WORK INSTRUCTIONS: Take from the data every line in which the word "import" is found.

ENTRIES SHOWN:
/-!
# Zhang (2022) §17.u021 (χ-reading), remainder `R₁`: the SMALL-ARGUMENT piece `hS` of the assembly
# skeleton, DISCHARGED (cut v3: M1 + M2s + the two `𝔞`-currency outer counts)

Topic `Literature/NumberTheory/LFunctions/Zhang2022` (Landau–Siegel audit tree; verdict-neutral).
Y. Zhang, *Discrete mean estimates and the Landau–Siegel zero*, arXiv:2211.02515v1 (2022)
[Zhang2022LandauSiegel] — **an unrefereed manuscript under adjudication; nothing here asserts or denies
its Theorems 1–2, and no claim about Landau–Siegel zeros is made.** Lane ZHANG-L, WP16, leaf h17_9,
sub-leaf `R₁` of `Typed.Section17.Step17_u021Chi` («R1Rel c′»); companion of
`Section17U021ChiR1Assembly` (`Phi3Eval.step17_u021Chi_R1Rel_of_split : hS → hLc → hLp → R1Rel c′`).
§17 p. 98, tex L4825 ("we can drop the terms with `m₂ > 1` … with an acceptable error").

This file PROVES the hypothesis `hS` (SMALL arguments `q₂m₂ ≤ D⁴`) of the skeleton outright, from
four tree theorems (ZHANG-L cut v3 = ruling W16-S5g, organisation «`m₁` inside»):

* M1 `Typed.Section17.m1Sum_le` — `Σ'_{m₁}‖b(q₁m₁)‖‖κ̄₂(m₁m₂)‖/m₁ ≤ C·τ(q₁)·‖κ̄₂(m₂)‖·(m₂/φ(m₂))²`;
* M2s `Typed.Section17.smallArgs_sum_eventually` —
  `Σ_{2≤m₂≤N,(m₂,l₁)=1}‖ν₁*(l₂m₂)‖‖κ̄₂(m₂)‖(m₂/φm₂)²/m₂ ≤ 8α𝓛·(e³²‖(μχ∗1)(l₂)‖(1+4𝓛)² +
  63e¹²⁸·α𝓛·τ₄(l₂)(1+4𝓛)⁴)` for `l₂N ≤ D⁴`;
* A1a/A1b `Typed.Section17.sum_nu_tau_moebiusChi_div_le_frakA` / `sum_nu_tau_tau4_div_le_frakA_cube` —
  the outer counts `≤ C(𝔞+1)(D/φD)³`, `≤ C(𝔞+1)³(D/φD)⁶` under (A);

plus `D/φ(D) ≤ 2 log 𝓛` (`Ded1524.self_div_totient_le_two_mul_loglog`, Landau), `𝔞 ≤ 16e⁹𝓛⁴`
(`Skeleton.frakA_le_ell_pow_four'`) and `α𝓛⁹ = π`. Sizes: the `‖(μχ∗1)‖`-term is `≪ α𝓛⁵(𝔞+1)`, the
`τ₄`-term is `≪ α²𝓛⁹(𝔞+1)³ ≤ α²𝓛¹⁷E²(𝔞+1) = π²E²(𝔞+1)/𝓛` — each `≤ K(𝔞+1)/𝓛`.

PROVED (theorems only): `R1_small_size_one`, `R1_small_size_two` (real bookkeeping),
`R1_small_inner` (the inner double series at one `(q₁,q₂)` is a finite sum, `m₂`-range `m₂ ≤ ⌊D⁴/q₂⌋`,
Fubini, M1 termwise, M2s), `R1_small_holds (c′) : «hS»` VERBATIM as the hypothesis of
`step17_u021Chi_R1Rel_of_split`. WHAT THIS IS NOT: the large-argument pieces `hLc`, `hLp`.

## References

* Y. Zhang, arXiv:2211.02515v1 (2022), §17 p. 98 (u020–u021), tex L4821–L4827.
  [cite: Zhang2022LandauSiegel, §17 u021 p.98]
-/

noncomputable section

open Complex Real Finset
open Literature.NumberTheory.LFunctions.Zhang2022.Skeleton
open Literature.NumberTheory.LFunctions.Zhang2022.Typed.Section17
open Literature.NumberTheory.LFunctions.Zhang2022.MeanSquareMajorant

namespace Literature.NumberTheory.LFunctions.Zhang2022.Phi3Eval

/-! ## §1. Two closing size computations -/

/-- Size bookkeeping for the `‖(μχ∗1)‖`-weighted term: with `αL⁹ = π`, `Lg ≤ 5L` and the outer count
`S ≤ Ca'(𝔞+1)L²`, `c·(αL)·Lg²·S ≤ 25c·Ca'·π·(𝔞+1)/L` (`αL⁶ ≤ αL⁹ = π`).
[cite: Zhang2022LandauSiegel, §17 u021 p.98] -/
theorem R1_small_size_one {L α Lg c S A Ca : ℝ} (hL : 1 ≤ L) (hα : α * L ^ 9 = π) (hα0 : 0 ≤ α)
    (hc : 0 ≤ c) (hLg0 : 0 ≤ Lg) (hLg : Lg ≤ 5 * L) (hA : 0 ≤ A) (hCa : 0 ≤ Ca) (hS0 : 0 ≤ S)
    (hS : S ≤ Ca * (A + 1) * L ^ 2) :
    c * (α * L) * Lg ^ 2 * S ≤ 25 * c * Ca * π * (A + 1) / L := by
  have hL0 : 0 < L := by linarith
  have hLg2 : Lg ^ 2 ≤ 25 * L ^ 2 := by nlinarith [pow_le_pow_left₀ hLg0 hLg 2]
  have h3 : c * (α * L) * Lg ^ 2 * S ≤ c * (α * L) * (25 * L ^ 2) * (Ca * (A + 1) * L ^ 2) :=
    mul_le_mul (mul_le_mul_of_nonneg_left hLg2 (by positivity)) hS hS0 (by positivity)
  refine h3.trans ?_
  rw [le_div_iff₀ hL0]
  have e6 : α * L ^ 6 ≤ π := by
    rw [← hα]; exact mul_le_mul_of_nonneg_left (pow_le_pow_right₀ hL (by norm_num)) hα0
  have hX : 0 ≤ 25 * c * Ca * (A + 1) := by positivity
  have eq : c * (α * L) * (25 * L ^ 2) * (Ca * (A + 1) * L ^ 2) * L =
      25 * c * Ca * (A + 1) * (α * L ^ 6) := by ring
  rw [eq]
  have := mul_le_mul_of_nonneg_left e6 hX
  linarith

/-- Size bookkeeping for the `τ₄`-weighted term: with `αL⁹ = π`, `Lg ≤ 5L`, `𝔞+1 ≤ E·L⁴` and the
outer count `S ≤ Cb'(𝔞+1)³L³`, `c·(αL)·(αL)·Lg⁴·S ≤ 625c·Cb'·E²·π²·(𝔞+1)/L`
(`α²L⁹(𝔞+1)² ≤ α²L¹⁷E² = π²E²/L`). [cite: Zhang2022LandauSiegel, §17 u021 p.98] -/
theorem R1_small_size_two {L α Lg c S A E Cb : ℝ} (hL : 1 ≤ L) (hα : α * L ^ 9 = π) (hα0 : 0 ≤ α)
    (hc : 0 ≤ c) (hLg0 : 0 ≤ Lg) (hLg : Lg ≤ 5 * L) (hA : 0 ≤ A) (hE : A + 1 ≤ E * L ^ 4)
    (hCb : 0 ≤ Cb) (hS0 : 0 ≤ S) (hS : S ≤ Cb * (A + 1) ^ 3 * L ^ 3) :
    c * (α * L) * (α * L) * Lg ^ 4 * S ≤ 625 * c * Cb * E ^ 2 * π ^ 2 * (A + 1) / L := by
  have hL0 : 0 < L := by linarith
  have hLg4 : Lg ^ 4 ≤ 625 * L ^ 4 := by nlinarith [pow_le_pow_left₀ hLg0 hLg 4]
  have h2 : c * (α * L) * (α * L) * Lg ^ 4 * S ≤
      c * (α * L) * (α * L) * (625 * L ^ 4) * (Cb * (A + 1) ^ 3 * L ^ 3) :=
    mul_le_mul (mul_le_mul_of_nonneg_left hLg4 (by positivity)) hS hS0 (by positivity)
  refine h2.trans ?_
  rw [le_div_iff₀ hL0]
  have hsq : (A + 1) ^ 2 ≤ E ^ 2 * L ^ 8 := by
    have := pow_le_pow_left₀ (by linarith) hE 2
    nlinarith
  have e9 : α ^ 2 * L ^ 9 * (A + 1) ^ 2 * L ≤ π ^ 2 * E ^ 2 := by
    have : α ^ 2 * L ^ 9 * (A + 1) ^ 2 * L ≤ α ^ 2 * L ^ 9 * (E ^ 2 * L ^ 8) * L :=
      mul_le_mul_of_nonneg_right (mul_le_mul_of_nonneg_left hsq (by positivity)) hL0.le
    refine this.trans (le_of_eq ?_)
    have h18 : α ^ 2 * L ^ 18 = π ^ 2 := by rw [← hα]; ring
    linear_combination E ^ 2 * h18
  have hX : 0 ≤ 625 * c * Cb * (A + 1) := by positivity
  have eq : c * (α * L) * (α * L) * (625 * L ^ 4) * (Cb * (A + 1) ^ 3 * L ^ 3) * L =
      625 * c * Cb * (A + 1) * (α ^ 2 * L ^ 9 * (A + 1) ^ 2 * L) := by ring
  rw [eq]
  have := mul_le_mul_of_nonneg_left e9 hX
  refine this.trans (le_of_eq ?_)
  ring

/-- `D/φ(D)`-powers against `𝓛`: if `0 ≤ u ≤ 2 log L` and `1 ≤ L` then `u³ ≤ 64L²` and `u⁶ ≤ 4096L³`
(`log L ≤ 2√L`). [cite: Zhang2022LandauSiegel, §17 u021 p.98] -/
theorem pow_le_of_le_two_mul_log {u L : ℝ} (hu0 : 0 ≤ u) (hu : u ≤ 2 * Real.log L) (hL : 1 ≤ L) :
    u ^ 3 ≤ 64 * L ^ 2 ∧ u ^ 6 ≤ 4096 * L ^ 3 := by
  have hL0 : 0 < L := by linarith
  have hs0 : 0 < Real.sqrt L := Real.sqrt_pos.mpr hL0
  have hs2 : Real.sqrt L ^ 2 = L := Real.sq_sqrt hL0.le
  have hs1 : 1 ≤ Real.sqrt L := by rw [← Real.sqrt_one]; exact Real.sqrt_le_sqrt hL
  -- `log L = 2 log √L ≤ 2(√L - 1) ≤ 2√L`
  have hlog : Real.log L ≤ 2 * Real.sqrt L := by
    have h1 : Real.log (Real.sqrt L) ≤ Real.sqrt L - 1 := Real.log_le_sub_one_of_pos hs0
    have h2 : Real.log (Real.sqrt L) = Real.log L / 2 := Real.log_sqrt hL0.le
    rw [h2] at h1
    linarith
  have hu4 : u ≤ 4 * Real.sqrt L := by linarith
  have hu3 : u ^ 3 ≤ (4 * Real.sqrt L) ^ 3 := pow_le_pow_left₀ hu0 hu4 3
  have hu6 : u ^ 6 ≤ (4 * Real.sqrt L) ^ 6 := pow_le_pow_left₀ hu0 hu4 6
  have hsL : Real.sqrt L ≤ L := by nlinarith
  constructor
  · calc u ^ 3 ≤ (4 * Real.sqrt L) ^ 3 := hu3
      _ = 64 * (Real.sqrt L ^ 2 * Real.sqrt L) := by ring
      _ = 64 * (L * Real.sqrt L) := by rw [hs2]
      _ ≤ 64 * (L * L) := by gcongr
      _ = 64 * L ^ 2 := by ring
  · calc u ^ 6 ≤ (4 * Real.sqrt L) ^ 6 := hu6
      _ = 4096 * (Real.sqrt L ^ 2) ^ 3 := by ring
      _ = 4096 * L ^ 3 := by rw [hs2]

--

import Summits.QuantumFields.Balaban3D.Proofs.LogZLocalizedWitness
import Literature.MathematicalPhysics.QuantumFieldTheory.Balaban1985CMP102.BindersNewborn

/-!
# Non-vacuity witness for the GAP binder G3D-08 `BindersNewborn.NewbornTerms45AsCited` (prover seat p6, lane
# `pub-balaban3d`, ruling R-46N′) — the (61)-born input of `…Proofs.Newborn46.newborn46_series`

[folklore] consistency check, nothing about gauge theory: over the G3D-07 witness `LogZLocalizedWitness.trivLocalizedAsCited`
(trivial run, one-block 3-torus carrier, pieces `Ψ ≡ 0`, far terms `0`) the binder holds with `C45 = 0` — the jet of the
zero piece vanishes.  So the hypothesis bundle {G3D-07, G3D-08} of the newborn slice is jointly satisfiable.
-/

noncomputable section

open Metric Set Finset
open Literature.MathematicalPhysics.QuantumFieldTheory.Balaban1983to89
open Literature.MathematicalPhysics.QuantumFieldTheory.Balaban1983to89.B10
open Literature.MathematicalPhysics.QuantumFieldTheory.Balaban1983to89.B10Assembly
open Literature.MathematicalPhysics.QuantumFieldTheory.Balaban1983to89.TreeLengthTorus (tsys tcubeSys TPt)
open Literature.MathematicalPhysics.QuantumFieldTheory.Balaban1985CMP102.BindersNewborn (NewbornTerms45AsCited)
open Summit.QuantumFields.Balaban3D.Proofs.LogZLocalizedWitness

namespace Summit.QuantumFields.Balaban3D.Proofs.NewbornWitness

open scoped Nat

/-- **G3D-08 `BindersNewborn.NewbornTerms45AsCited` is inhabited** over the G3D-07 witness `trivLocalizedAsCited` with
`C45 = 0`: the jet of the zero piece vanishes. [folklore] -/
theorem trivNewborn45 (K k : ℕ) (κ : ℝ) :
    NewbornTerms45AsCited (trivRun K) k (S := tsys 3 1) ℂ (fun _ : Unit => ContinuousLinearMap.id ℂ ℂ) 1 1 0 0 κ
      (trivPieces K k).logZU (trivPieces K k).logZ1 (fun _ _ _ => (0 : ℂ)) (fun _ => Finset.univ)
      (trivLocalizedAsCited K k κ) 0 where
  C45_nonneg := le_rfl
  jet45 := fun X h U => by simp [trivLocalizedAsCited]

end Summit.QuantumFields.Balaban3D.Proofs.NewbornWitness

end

...

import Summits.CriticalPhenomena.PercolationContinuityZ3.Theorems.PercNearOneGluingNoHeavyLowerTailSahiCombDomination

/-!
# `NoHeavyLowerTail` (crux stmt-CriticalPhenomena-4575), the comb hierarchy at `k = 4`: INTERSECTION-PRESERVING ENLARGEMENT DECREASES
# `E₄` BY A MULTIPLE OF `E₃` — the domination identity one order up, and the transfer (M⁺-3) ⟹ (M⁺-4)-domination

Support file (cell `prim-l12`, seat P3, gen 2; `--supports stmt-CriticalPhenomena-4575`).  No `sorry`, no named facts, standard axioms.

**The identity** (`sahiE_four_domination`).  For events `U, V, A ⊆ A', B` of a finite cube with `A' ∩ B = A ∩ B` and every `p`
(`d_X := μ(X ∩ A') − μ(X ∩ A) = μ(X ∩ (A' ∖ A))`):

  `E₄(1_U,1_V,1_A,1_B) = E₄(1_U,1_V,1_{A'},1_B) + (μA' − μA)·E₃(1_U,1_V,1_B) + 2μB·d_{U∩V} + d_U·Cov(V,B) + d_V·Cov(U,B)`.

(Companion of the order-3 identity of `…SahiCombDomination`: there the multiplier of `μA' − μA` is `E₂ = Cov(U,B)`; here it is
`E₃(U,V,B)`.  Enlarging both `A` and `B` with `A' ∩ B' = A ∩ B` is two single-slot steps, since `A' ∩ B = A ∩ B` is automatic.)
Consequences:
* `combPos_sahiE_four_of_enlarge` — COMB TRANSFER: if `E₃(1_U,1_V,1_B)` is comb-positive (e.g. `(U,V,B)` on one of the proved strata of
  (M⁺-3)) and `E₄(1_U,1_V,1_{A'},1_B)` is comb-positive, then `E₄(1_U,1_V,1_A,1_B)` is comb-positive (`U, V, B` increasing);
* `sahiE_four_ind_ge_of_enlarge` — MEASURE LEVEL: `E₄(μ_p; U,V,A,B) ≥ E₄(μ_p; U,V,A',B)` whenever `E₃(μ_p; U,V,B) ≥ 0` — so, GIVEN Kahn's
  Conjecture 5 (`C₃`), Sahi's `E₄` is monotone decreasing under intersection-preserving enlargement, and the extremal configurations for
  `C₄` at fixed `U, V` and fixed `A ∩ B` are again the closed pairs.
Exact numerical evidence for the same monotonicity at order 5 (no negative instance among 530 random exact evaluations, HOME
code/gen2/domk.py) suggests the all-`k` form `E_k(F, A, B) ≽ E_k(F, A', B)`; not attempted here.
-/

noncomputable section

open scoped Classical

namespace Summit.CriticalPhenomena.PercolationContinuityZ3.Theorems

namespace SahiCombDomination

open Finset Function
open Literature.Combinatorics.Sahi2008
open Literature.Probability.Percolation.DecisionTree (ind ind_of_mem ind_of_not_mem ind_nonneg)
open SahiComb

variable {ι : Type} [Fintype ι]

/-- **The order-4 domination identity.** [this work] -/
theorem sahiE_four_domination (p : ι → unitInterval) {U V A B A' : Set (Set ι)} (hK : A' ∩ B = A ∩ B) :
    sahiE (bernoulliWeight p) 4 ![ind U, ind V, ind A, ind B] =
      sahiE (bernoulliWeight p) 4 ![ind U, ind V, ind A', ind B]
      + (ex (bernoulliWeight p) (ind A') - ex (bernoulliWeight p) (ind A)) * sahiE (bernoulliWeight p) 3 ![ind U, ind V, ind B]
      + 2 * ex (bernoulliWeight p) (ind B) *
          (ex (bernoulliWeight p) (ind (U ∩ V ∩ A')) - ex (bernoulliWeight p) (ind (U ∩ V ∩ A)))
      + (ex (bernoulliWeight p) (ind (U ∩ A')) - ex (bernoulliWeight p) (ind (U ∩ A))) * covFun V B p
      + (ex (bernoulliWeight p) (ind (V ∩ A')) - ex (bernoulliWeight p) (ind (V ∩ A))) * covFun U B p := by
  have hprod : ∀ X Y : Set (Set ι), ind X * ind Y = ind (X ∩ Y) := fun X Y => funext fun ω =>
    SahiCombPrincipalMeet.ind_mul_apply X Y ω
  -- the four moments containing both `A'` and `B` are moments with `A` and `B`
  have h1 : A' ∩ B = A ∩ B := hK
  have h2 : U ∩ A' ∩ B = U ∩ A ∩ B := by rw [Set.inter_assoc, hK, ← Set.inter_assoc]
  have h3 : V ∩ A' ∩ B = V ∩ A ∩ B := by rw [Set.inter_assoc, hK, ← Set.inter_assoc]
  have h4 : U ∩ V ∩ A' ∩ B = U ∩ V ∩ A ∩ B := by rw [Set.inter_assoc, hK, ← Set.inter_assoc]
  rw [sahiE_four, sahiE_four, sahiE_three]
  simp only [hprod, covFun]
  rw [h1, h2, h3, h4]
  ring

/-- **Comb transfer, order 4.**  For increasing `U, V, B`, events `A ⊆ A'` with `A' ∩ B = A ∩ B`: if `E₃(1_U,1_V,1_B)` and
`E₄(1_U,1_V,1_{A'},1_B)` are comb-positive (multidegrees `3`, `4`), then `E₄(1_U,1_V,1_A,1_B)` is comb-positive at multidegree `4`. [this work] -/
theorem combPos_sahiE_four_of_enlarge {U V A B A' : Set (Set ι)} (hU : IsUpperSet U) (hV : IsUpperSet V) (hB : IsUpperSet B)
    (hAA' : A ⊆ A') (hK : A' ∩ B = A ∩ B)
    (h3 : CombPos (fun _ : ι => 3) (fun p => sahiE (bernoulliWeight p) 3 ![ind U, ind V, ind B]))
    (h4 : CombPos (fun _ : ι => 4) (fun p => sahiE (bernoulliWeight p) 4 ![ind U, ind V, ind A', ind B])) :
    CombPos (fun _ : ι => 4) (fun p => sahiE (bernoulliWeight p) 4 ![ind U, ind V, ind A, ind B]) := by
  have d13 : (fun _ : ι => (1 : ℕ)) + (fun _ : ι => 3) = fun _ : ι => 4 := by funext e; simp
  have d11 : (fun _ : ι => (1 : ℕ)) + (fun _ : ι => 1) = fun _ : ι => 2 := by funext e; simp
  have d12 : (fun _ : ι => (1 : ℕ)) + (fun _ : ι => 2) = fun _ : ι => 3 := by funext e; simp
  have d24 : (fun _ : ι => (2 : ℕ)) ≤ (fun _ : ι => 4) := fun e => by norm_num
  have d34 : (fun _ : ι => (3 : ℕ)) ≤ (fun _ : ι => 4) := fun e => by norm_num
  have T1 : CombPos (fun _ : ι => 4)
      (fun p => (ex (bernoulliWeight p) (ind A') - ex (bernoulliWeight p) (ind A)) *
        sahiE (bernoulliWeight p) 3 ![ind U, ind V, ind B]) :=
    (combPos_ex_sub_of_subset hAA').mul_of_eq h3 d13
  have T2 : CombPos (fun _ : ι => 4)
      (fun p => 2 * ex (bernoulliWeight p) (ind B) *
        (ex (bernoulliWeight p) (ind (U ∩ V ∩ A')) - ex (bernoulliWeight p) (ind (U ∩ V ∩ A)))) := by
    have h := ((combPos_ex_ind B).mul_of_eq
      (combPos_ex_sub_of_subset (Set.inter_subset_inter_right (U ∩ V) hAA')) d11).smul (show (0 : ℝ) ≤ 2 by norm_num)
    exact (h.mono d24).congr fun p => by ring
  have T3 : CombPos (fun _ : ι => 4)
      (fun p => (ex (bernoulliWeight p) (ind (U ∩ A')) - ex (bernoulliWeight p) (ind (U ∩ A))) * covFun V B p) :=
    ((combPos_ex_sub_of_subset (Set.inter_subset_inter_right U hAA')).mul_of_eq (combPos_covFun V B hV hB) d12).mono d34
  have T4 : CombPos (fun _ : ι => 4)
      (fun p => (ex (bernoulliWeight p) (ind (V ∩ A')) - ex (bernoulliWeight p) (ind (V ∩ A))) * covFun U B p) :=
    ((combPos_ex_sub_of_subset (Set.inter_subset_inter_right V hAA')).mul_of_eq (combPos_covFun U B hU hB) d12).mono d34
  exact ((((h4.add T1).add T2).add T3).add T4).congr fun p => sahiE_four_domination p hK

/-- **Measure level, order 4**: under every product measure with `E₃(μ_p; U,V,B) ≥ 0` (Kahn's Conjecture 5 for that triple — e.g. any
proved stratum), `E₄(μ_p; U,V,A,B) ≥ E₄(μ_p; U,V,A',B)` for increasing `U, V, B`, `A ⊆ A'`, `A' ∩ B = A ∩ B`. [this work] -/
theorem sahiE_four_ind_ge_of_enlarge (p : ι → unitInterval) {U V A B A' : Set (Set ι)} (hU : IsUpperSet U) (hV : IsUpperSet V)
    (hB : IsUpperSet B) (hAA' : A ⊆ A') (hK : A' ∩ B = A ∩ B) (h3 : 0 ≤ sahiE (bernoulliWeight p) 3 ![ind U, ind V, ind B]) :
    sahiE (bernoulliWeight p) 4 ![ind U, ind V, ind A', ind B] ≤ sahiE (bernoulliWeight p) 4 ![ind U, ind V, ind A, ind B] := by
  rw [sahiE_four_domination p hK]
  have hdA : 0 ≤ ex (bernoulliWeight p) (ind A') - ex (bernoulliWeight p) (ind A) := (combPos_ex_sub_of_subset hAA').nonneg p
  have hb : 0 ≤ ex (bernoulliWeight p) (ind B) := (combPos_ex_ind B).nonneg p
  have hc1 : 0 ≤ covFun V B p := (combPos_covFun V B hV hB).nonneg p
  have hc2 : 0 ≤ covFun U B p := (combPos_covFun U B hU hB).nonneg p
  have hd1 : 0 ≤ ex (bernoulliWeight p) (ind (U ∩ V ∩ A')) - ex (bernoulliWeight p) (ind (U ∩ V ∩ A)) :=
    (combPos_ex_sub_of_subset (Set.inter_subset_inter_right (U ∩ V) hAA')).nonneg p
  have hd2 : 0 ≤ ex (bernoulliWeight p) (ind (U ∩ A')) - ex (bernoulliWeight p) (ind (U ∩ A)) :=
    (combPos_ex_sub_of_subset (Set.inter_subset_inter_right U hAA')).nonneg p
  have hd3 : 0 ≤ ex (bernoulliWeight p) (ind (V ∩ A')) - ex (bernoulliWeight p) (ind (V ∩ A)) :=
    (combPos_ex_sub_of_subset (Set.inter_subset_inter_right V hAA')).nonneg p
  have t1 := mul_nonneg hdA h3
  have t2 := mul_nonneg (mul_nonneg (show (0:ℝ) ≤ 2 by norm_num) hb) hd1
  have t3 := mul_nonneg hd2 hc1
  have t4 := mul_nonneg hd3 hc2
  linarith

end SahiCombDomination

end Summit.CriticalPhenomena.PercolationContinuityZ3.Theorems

REPLY TO THE EXERCISE:
import Summits.QuantumFields.Balaban3D.Proofs.LogZLocalizedWitness
import Literature.MathematicalPhysics.QuantumFieldTheory.Balaban1985CMP102.BindersNewborn
import Summits.CriticalPhenomena.PercolationContinuityZ3.Theorems.PercNearOneGluingNoHeavyLowerTailSahiCombDomination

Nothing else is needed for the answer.